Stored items

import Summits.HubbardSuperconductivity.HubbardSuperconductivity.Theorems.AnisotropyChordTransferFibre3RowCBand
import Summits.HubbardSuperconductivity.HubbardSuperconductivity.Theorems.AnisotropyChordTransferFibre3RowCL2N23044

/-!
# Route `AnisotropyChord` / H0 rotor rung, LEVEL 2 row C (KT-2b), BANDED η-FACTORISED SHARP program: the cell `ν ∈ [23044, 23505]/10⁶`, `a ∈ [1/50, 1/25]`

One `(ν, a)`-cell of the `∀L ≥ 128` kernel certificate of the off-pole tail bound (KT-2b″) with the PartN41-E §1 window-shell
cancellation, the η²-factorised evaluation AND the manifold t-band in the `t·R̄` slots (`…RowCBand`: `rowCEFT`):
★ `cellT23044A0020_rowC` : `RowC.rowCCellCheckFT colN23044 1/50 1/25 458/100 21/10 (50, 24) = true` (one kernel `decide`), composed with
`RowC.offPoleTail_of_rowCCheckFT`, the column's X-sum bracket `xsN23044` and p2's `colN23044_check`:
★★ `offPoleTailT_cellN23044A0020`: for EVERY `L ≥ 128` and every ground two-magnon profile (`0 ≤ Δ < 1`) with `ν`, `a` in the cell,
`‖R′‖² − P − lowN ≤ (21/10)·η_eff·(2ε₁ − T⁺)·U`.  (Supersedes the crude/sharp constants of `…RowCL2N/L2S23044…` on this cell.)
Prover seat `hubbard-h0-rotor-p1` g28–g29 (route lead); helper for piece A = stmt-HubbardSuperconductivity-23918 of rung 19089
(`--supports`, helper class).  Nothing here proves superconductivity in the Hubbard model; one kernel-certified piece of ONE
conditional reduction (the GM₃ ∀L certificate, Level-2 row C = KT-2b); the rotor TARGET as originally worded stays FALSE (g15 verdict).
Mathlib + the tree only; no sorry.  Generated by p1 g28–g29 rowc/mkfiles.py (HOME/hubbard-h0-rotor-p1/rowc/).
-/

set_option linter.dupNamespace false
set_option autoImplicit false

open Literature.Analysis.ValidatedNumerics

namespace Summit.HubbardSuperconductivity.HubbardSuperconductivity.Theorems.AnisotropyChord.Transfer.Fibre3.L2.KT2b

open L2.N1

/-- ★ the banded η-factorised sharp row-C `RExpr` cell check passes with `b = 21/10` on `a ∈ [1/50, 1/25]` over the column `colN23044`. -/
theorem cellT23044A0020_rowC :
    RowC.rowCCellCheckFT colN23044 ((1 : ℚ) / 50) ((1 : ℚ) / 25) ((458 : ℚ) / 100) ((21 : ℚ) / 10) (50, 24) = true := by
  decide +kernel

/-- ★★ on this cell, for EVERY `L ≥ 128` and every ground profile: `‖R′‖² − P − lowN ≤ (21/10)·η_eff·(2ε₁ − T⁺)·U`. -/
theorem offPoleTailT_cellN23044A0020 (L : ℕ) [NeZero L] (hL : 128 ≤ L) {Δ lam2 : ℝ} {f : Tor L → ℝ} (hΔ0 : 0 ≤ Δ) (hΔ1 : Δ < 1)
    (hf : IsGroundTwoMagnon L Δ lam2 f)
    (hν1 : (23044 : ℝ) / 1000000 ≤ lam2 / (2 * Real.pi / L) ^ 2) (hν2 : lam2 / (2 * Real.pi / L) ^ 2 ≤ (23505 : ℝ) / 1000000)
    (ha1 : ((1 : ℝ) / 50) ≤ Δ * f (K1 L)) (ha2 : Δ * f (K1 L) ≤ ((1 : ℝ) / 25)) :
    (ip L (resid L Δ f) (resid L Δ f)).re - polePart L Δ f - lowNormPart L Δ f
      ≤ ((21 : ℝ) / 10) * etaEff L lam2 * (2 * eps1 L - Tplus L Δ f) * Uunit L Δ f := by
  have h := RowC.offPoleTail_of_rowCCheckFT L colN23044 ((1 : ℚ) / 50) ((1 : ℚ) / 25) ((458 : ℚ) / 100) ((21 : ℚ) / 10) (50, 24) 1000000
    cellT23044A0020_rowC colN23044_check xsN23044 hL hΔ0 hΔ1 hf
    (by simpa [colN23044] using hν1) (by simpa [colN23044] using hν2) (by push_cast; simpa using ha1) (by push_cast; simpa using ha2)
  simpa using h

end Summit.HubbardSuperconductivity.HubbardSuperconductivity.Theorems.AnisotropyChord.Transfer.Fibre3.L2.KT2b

__GOAL OF THE EXERCISE__: Once more, print all the records exactly.

__RESPONSE AREA__:
import Summits.HubbardSuperconductivity.HubbardSuperconductivity.Theorems.AnisotropyChordTransferFibre3RowCBand
import Summits.HubbardSuperconductivity.HubbardSuperconductivity.Theorems.AnisotropyChordTransferFibre3RowCL2N23044

/-!
# Route `AnisotropyChord` / H0 rotor rung, LEVEL 2 row C (KT-2b), BANDED η-FACTORISED SHARP program: the cell `ν ∈ [23044, 23505]/10⁶`, `a ∈ [1/50, 1/25]`

One `(ν, a)`-cell of the `∀L ≥ 128` kernel certificate of the off-pole tail bound (KT-2b″) with the PartN41-E §1 window-shell
cancellation, the η²-factorised evaluation AND the manifold t-band in the `t·R̄` slots (`…RowCBand`: `rowCEFT`):
★ `cellT23044A0020_rowC` : `RowC.rowCCellCheckFT colN23044 1/50 1/25 458/100 21/10 (50, 24) = true` (one kernel `decide`), composed with
`RowC.offPoleTail_of_rowCCheckFT`, the column's X-sum bracket `xsN23044` and p2's `colN23044_check`:
★★ `offPoleTailT_cellN23044A0020`: for EVERY `L ≥ 128` and every ground two-magnon profile (`0 ≤ Δ < 1`) with `ν`, `a` in the cell,
`‖R′‖² − P − lowN ≤ (21/10)·η_eff·(2ε₁ − T⁺)·U`.  (Supersedes the crude/sharp constants of `…RowCL2N/L2S23044…` on this cell.)
Prover seat `hubbard-h0-rotor-p1` g28–g29 (route lead); helper for piece A = stmt-HubbardSuperconductivity-23918 of rung 19089
(`--supports`, helper class).  Nothing here proves superconductivity in the Hubbard model; one kernel-certified piece of ONE
conditional reduction (the GM₃ ∀L certificate, Level-2 row C = KT-2b); the rotor TARGET as originally worded stays FALSE (g15 verdict).
Mathlib + the tree only; no sorry.  Generated by p1 g28–g29 rowc/mkfiles.py (HOME/hubbard-h0-rotor-p1/rowc/).
-/

set_option linter.dupNamespace false
set_option autoImplicit false

open Literature.Analysis.ValidatedNumerics

namespace Summit.HubbardSuperconductivity.HubbardSuperconductivity.Theorems.AnisotropyChord.Transfer.Fibre3.L2.KT2b

open L2.N1

/-- ★ the banded η-factorised sharp row-C `RExpr` cell check passes with `b = 21/10` on `a ∈ [1/50, 1/25]` over the column `colN23044`. -/
theorem cellT23044A0020_rowC :
    RowC.rowCCellCheckFT colN23044 ((1 : ℚ) / 50) ((1 : ℚ) / 25) ((458 : ℚ) / 100) ((21 : ℚ) / 10) (50, 24) = true := by
  decide +kernel

/-- ★★ on this cell, for EVERY `L ≥ 128` and every ground profile: `‖R′‖² − P − lowN ≤ (21/10)·η_eff·(2ε₁ − T⁺)·U`. -/
theorem offPoleTailT_cellN23044A0020 (L : ℕ) [NeZero L] (hL : 128 ≤ L) {Δ lam2 : ℝ} {f : Tor L → ℝ} (hΔ0 : 0 ≤ Δ) (hΔ1 : Δ < 1)
    (hf : IsGroundTwoMagnon L Δ lam2 f)
    (hν1 : (23044 : ℝ) / 1000000 ≤ lam2 / (2 * Real.pi / L) ^ 2) (hν2 : lam2 / (2 * Real.pi / L) ^ 2 ≤ (23505 : ℝ) / 1000000)
    (ha1 : ((1 : ℝ) / 50) ≤ Δ * f (K1 L)) (ha2 : Δ * f (K1 L) ≤ ((1 : ℝ) / 25)) :
    (ip L (resid L Δ f) (resid L Δ f)).re - polePart L Δ f - lowNormPart L Δ f
      ≤ ((21 : ℝ) / 10) * etaEff L lam2 * (2 * eps1 L - Tplus L Δ f) * Uunit L Δ f := by
  have h := RowC.offPoleTail_of_rowCCheckFT L colN23044 ((1 : ℚ) / 50) ((1 : ℚ) / 25) ((458 : ℚ) / 100) ((21 : ℚ) / 10) (50, 24) 1000000
    cellT23044A0020_rowC colN23044_check xsN23044 hL hΔ0 hΔ1 hf
    (by simpa [colN23044] using hν1) (by simpa [colN23044] using hν2) (by push_cast; simpa using ha1) (by push_cast; simpa using ha2)
  simpa using h

end Summit.HubbardSuperconductivity.HubbardSuperconductivity.Theorems.AnisotropyChord.Transfer.Fibre3.L2.KT2b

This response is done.